* [Task to carry out]: Find every line below with the word "adapted" in it, and copy each one.
[Material provided]
import Literature.MathematicalPhysics.QuantumFieldTheory.Balaban1983to89.B6Prop26KLevelAssemblyV1L0
import Literature.MathematicalPhysics.QuantumFieldTheory.Balaban1983to89.B6Ineq2134TKFamKLevelExportV1
import Literature.MathematicalPhysics.QuantumFieldTheory.Balaban1983to89.B6Ineq2134TransposeKLevelTorusL0
import Literature.MathematicalPhysics.QuantumFieldTheory.Balaban1983to89.B6Ineq2134TransposeDiag
import Literature.MathematicalPhysics.QuantumFieldTheory.Balaban1983to89.B6OpTransposeV1L0
import Literature.MathematicalPhysics.QuantumFieldTheory.Balaban1983to89.B6CubeRightLegsV1L0
import Literature.MathematicalPhysics.QuantumFieldTheory.Balaban1983to89.B6Line3CubeTransposeV1L0
import Literature.MathematicalPhysics.QuantumFieldTheory.Balaban1983to89.B6Cover236MultiLevelBlocksL0
import Literature.MathematicalPhysics.QuantumFieldTheory.Balaban1983to89.B6CubeCoeffSizesV1L0
import Literature.MathematicalPhysics.QuantumFieldTheory.Balaban1983to89.B6CubeInDecayV1L0
import Literature.MathematicalPhysics.QuantumFieldTheory.Balaban1983to89.B6CubeWindowV1L0
import Literature.MathematicalPhysics.QuantumFieldTheory.Balaban1983to89.B6Dg288ChartV1L0
import Literature.MathematicalPhysics.QuantumFieldTheory.Balaban1983to89.B6Eq292MemberTorusV1L0
import Literature.MathematicalPhysics.QuantumFieldTheory.Balaban1983to89.B6Geom246MultiLevelBoxL0
import Literature.MathematicalPhysics.QuantumFieldTheory.Balaban1983to89.B6Geom246MultiLevelTorusL0
import Literature.MathematicalPhysics.QuantumFieldTheory.Balaban1983to89.B6GlobalChartV1L0
import Literature.MathematicalPhysics.QuantumFieldTheory.Balaban1983to89.B6MultiLevelTorusOperatorL0
import Literature.MathematicalPhysics.QuantumFieldTheory.Balaban1983to89.B6Partition118KLevelTorusBindersL0
import Literature.MathematicalPhysics.QuantumFieldTheory.Balaban1983to89.B6Partition118KLevelTorusCentralL0
import Literature.MathematicalPhysics.QuantumFieldTheory.Balaban1983to89.B6Prop26KLevelSkeletonV1L0
import Literature.MathematicalPhysics.QuantumFieldTheory.Balaban1983to89.B6Prop26KLevelSkeletonV2L0
import Literature.MathematicalPhysics.QuantumFieldTheory.Balaban1983to89.B8Ineq192MultiLevelTorusL0
/-!
# `Balaban1983to89.B6Ineq2134TKFamKLevelExportV1L0` — LEVEL-0 TWIN (programme G-F3′-L0, director-ym LINE №27 / UV3-NODE §24.5; plan `lit-balaban-r03/G-F3L0-PLAN.md`) of `B6Ineq2134TKFamKLevelExportV1`:
the same declarations, SAME NAMES AND STATEMENTS, for nested families WITH print's region `Λ₀ = T ∖ Ω₁` ADMITTED (structures
`B6MultiLevelBoxOperatorL0.Domains` / `B6MultiLevelTorusOperatorL0.TDomains`: levels `0, …, k`, the level-`0` block a single site, `Q′₀ = id`,
finite weight `a₀` — print p.225 (2.14) «Σ_{j=0}^k … (Q′₀λ)(x) = λ(x), x ∈ Λ₀», p.229 «taking a sequence (2.1) … smallest possible domains B^j(Λ_j),
and considering the operator Δ_a defined by (2.19), (2.20) for this sequence»).  Every `D`-free object is the lineage's, consumed BY NAME; no existing
module is touched; no fact is minted.  Unit `lit-balaban-p33` (p33 gen 101; programme RIGHT-ENTRY-L0 = the (2.136)₃ right-factor chain at level 0, the input of [B9] Thm 3.3's right entry (3.42)₃ for the bond-sector cube letter G_□(1), cell GAPS G-B9-02; port tooling by r03 gen 36–37); B6 fold owner r03; referee ref-4.  THE TWIN'S DOCUMENTATION FOLLOWS
VERBATIM (its «levels 1 … k» / «Ω₁ = X» sentences describe the twin; here `j` runs from `0` and `Ω₁` may be a proper subset).

# `Balaban1983to89.B6Ineq2134TKFamKLevelExportV1` — T. Bałaban, *Propagators and renormalization transformations for lattice gauge theories. II*,
# Commun. Math. Phys. **96** (1984) 223–250 [Balaban1984PropagatorsII], (2.134) p. 247 READ FROM THE RIGHT — the sup majorant of the REVERSED pair
# products `h_{□′}G_{□′}K̃_{□,□′}` of the genuine k-level cube family on the V1 torus (p38's `…B6Ineq2134TransposeKLevelTorusL0.h2134T_kFamT_torus` fed with
# every cube input by name, exactly as in p38's `B6Prop26MirrorAssemblyV1`), EXPORTED AS A NAMED PER-PAIR THEOREM with its located smallness — the second
# (2.134) family the `L²` entries (2.140)₄₋₆ consume (through `…B6KFamTransposeKLevelV1.hasMajorant_tr_kFam_of_reversed`; file 14 of the block-`ℓ²` bricks)

statement-level skeleton of published theorems with citation tags; proofs where landed; nothing here is a claim about the Yang–Mills mass gap

WHAT IS PRINTED (p. 247 [PDF 25]): *"|(K_{□,□′}G_{□′}h_{□′}J)(x)| ≤ O(M⁻¹)e^{−½δ₂d(y,y′)}|J| (2.134) … The operator G can be represented as G = G₀(I − R)⁻¹ =
Σ G₀Rⁿ (2.141) and the series above is convergent in the norms appearing in the inequalities (2.136)–(2.140)."*  Print states (2.91)/(2.134) only in the
left form; the reversed family `K̃` (every product of (2.92)–(2.93) reversed, `…B6Eq291Transpose`) is p38's bookkeeping for the right-factor entries, and for
the ℓ²-symmetric V1 operators it IS the transpose of the printed family (`…B6KFamTransposeKLevelV1`).

CITATION HEADER (lean-in-tree rule) — WHAT IS REPRODUCED.  Phase-2 file of the `lit-balaban` typed skeleton (HOME `run/shared/lean/pub/lit-balaban/`), seat
**p22 gen 30** (free-target protocol G.5-34(d), TAKING HOME/STATUS 2026-08-24T13:26Z «block-ℓ² walk toward census (2.140)₄₋₆», cc r03/p38; ZERO head weight);
SKELETON rows **B6.Eq2.134** × B6.Eq2.135 × B6.Eq2.92 × B6.Eq2.93 × B6.Prop2.6 (cells only; decls of record untouched).  NOTHING NEW IS PROVED ABOUT THE MEMBERS:
the proof is p38 gen 31–34's `B6Prop26MirrorAssemblyV1.prop26_2136T_kLevel_assembly_le` (staged `lit-balaban-p38/lean/…p381540.lean`, in flight) VERBATIM
up to the point where it feeds the mirrored chain — p38's `h2134T_kFamT_torus` applied to the RESCALED family with the cube inputs BY NAME (`hGin_cube`,
`hGEin_cube` at the opposite orientation, `hGout_cube`, `hNin_cube`, `hNout_cube`, `hPlin_cube`, `hPlout_cube`, `hdecT_cube`, `inLoc_hB_Ml`, `abs_zC_le`,
`hasMajorant_Dg_V1_TB`, the (1.118) partition binders), `kFamT_smul` back to the true family, the smallness above the threshold `Mbig` — with the family
bound and the smallness RETURNED instead of consumed:
* §1 p38's three bookkeeping lemmas (`hdecT_smul`, `inLoc_smul`, `inLoc_TB`), re-proved here verbatim (p38's copies live in the pending F12);
* §2 **`h2134T_kFamT_kLevel_le`** — ∃ σ₀ > 0 ∀ 0 < σ ≤ σ₀ ∀ α ≥ 0, N₀ ≥ 1, Nbig, line-1 sizes `s₁, s₂ ≥ 0`, line-3ᵀ data `C_D ≥ 0`, `c_D > 0` ∃ M₁ > 0 ∀
  admissible V1 torus (`M_h = Lᵃ ≥ 8`, `R ≥ 2L²`, `P′ ≥ 5`, `L ≥ 5`, cubes placed, `L·M_h ≥ M₁`), `c′ ≠ 0`, weights `w`, GIVEN the line-1 coefficient
  sizes/supports and the TRANSPOSED line-3 majorant of `h_□(∂(1−R)∂* − P_□)ζ_□` at rate `2σ`: **∃ θ₁ ≥ 0 with `Nbig²·θ₁·(2·K261 N₀ (d+1) L 1 (ασ)) < 1` and,
  for every pair of cubes, `HasMajorant (geomT D) (blkV1 hN D) (h_{□′}·G_{□′}·K̃_{□,□′}) (θ₁·e^{−σ d_T(y,y′)})`**;
* §3 **`h2134T_kFamT_kLevel_unconditional`** — the line-1 sizes/supports discharged by p38's `…B6CubeCoeffSizesV1` and line 3ᵀ by this seat's
  `…B6Line3CubeTransposeV1L0.line3_cube_transpose` at `σ ≤ min σ₀ (ρ₃/2)`: NO displayed analytic input.
THEOREMS ONLY (no definition, no `def … : Prop`, no new hypothesis); IMPORTS BY NAME; standard axioms.

HONEST SCOPE / DIVERGENCES.  (1) As p38's F12: `L ≥ 5`, `M_h = L^a ≥ 8`, `R ≥ 2L²`, `P′_μ ≥ 5`, cubes placed; constants on `d, L, b₀, b₁` and the displayed
sizes only; `θ₁ = Θ·V·(L·M_h)⁻¹` is print's `O(M⁻¹)`; print's rate `½δ₂` is our `σ ≤ σ₀`.  (2) The output/input indicators `1_{□̃′}(y)1_{□̃}(y′)` of p38's bound
are dropped (≤ 1) in the exported shape.  (3) This file duplicates ≈ 250 lines of p38's in-flight instantiation (different declarations; when F12 lands
nothing clashes); credit: p38 gen 31–34.  Integer torus, lattice units; nothing on d = 4 or the continuum; NOT summit progress.  Unit `lit-balaban-p22`
(gen 30), 2026-08-24.
-/

open scoped BigOperators
open Finset

namespace Literature.MathematicalPhysics.QuantumFieldTheory.Balaban1983to89.B6Ineq2134TKFamKLevelExportV1L0

open B6Ineq2134TKFamKLevelExportV1 (hdecT_smul inLoc_smul)

open B4Reflection242 (boxDom)
open B6MultiLevelBoxOperator (N0)
open B6MultiLevelTorusOperatorL0 (TDomains)
open B6Cover236MultiLevelBlocksL0 (cubes)
open B6Geom246MultiLevelBoxL0 (bset blkOf)
open B6Geom246MultiLevelTorusL0 (geomT bondT)
open B8Ineq192MultiLevelTorusL0 (geomTB geomTB_len geomTB_M geomTB_dist)
open B6RandomWalk (HasMajorant hasMajorant_mono delta3 BlockSupp)
open B6Prop26Gluing (mulOp mulOp_apply LocalMajorant OutLoc InLoc ind ind_nonneg ind_le_one)
open B6Ineq261LevelGap (K261 K261_nonneg)
open B6Ineq2133TwoScaleV1 (onFun)
open B6GlobalChartV1 (PV toBox)
open B6GlobalChartV1L0 (domT blkV1)
open B6SectAOperatorsV1 (dE dsE dcE dcsE QE aE QsE RE BondIdx)
open B6SectAVectorModelV1 (deltaAE GE)
open B6Partition118KLevelTorusCentral (one_le_of_four_le)
open B6Partition118KLevelTorusCentralL0 (QT QbigT zetaT zetaT_nonneg zetaT_le_one not_mem_QbigT_of_zetaT_ne_one)
open B6Partition118KLevelTorusBinders (sLipT sLipT_nonneg)
open B6Partition118KLevelTorusBindersL0 (abs_hT_sub_le_distT gap_QT)
open B6Prop26KLevelSkeletonV1L0 (hB zB ST pref pref_nonneg abs_hB_le_one blkV1_mem_QT_of_hB_ne_zero)
open B6Prop26KLevelSkeletonV2L0 (SbigT hNov_SbigT_of_QbigT ST_subset_SbigT blkV1_mem_SbigT_of_zB_ne_zero)
open B6InMajorantTransplant (InMajorant inMajorant_mono inMajorant_smul InMajorant.localMajorant)
open B6InDecayWindowV1 (OutMajorant outMajorant_mono outMajorant_smul)
open B6CubeWindowV1 (Placed GlobalBand band_le one_le_of_eight_le four_le_of_five_le)
open B6CubeWindowV1L0 (Gl Ml Pl)
open B6CubeInDecayV1L0 (hGin_cube hNin_cube hNout_cube hPlin_cube hPlout_cube)
open B6CubeRightLegsV1L0 (hGEin_cube hGout_cube)
open B6Eq292MemberTorusV1L0 (EC cfC c0C NC zC abs_zC_le)
open B6Dg288ChartV1L0 (hasMajorant_Dg_V1_TB)
open B6Prop26KLevelAssemblyV1 (hasMajorant_smul mulOp_const_mul)
open B6Prop26KLevelAssemblyV1L0 (sq_mul_pref inv_sq_mul_pref_inv lenTB_pos distT_nonneg hasMajorant_TB hasMajorant_T_of_TB inMajorant_TB localMajorant_TB outMajorant_TB)
open B6Eq291Transpose (kFamT kFamT_smul)
open B6Ineq2134TransposeDiag (hasMajorant_left_of_out)
open B6Ineq2134TransposeKLevelTorusL0 (h2134T_kFamT_torus)
open B6OpTransposeV1L0 (hdecT_cube inLoc_hB_Ml)
open B6CubeCoeffSizesV1 (s1C_nonneg s2C_nonneg)
open B6CubeCoeffSizesV1L0 (abs_cfC_le cfC_supp abs_c0C_le c0C_supp)
open B6Partition118KLevelFineSizes (C1F C1F_nonneg)
open B6Partition118KLevelFineSecond (C2F C2F_nonneg)
open B6Line3CubeTransposeV1L0 (line3_cube_transpose)
/-!
# Route `HilbertSamuelElimination`, crux `SigmaMaxModificationsCorridor3`
# (stmt-ResolutionOfSingularities-19249; child of `SigmaMaxModifications` stmt-…-18506),
# line `tame_wild` v3 (confined form) — MERGING TWO LOCAL `ν`-WITNESSES WITH DISJOINT TRACES

[OURS · L1 W4.2] The gluing engine of the CONFINED architecture (lead's H4F decision): local
`ν`-witnesses over opens `U₁, …, U_r` of `X` whose traces on the stratum `X(ν)` are pairwise
disjoint glue, two at a time. A witness over the open `U` is taken in STRUCTURE-MAP form — a morphism
`a : Y → X` with image in `U`, proper locally over `U`, `Y` locally Noetherian and reduced of
dimension `≤ d` and `≤ N`, an isomorphism over `U ∩ Zc` (`Zc` an open, in applications `X ∖ X(ν)`),
pulling dense opens inside `X ∖ X(ν)` back to dense opens, `H^N` non-increasing, `ν ∉ Σ_Y(N)` — so
that the merge is SHAPE-PRESERVING and can be iterated:

* `exists_localWitness_sup` — witnesses over `U₁`, `U₂` with `U₁ ∩ U₂ ⊆ Zc` merge to a witness over
  `U₁ ∪ U₂`: the pushout of `Y₁ ↩ a₁⁻¹(U₂) ≅ a₂⁻¹(U₁) ↪ Y₂` (both are open immersions onto
  `U₁ ∩ U₂ ⊆ X`, over which the two witnesses are isomorphisms), Stacks 01JA/01LH; every clause is
  checked on the two open charts `Y₁, Y₂ → P`, whose ranges are `a⁻¹(U₁)`, `a⁻¹(U₂)`.

The identity witness, the passage to `NuMod` and the one- and two-witness corollaries are in the
companion file `…Corridor3NuGluingFinite.lean`. This file does not import the route file. NOT a
statement of any manuscript. Pushout bookkeeping adapted from the landed
`Theorems/HilbertSamuelEliminationSigmaMaxModificationsCorridor3TameWildNuGluing.lean` (private there).

## Sources

* The Stacks Project, Tags 01JA (gluing schemes), 01LH (gluing morphisms), 02I4. [StacksProject]
* V. Cossart, U. Jannsen, S. Saito, LNM 2270 (2020), Def. 2.28, Def. 6.14, Rem. 6.24.
  [CossartJannsenSaito2020]
-/

set_option linter.dupNamespace false -- mandated namespace of this single-conjunct summit

noncomputable section

open CategoryTheory CategoryTheory.Limits AlgebraicGeometry TopologicalSpace Topology
open Literature.AlgebraicGeometry.Resolution Literature.RingTheory.HilbertSamuel

namespace Summit.ResolutionOfSingularities.ResolutionOfSingularities.Theorems.SigmaMaxModificationsCorridor3.TameWild

universe u

/-! ## Pushouts of two open immersions (adapted from the landed ν-gluing file, private there) -/

section Pushout

variable {W Y Z : Scheme.{u}} (f : W ⟶ Y) (g : W ⟶ Z) [IsOpenImmersion f] [IsOpenImmersion g]

/-- The first structure map of the pushout of two open immersions is an open immersion
(Mathlib's locally directed gluing, Stacks 01JA). [cite: StacksProject, Tag 01JA] -/
private theorem isOpenImmersion_pushoutInl' : IsOpenImmersion (pushout.inl f g) :=
  inferInstanceAs (IsOpenImmersion (colimit.ι (span f g) WalkingSpan.left))

/-- The second structure map of the pushout of two open immersions is an open immersion.
[cite: StacksProject, Tag 01JA] -/
private theorem isOpenImmersion_pushoutInr' : IsOpenImmersion (pushout.inr f g) :=
  inferInstanceAs (IsOpenImmersion (colimit.ι (span f g) WalkingSpan.right))

/-- The two structure maps of the pushout of two open immersions are jointly surjective.
[cite: StacksProject, Tag 01JA] -/
private theorem pushout_cases' (x : ↑(pushout f g)) :
    (∃ y : Y, pushout.inl f g y = x) ∨ (∃ z : Z, pushout.inr f g z = x) := by
  obtain ⟨j, xj, h⟩ := Scheme.IsLocallyDirected.ι_jointly_surjective (span f g) x
  rcases j with _ | _ | _
  · left
    refine ⟨f xj, ?_⟩
    rw [← h, ← colimit.w (span f g) WalkingSpan.Hom.fst, Scheme.Hom.comp_apply]
    rfl
  · exact Or.inl ⟨xj, h⟩
  · exact Or.inr ⟨xj, h⟩

/-- The pushout of two open immersions out of an open of a locally Noetherian scheme, into locally
Noetherian schemes, is locally Noetherian (it is covered by the components). [cite: StacksProject, Tag 01JA] -/
private theorem isLocallyNoetherian_pushout [IsLocallyNoetherian W] [IsLocallyNoetherian Y]
    [IsLocallyNoetherian Z] : IsLocallyNoetherian (pushout f g) := by
  refine (isLocallyNoetherian_iff_openCover (Scheme.IsLocallyDirected.openCover (span f g))).mpr ?_
  intro j
  rcases j with _ | _ | _
  · exact inferInstanceAs (IsLocallyNoetherian W)
  · exact inferInstanceAs (IsLocallyNoetherian Y)
  · exact inferInstanceAs (IsLocallyNoetherian Z)

end Pushout

/-! ## Elementary facts about open immersions over `X` -/

/-- A scheme covered by two open immersions from reduced schemes is reduced. [folklore] -/
private theorem isReduced_of_jointly_surjective' {X' Y Z : Scheme.{u}} [IsReduced Y] [IsReduced Z]
    (inl : Y ⟶ X') (inr : Z ⟶ X') [IsOpenImmersion inl] [IsOpenImmersion inr]
    (h : ∀ x' : X', (∃ y, inl y = x') ∨ (∃ z, inr z = x')) : IsReduced X' := by
  have key : ∀ x' : X', _root_.IsReduced (X'.presheaf.stalk x') := by
    intro x'
    rcases h x' with ⟨y, rfl⟩ | ⟨z, rfl⟩
    · exact isReduced_of_injective _ (asIso <| inl.stalkMap y).commRingCatIsoToRingEquiv.injective
    · exact isReduced_of_injective _ (asIso <| inr.stalkMap z).commRingCatIsoToRingEquiv.injective
  exact isReduced_of_isReduced_stalk _

/-- `dim S ≤ n` iff every point has coheight `≤ n` in the specialisation order. [folklore] -/
private theorem topologicalKrullDim_le_iff_coheight_le' (S : Scheme.{u}) (n : ℕ) :
    topologicalKrullDim S ≤ n ↔ ∀ s : S, Order.coheight s ≤ n := by
  have h : topologicalKrullDim S = Order.krullDim S :=
    Order.krullDim_eq_of_orderIso (irreducibleSetEquivPoints (α := S))
  rw [h, Order.krullDim_eq_iSup_coheight, iSup_le_iff]
  exact forall_congr' fun s => by exact_mod_cast Iff.rfl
[/Material provided]
* [Task answer]:
statement of any manuscript. Pushout bookkeeping adapted from the landed
/-! ## Pushouts of two open immersions (adapted from the landed ν-gluing file, private there) -/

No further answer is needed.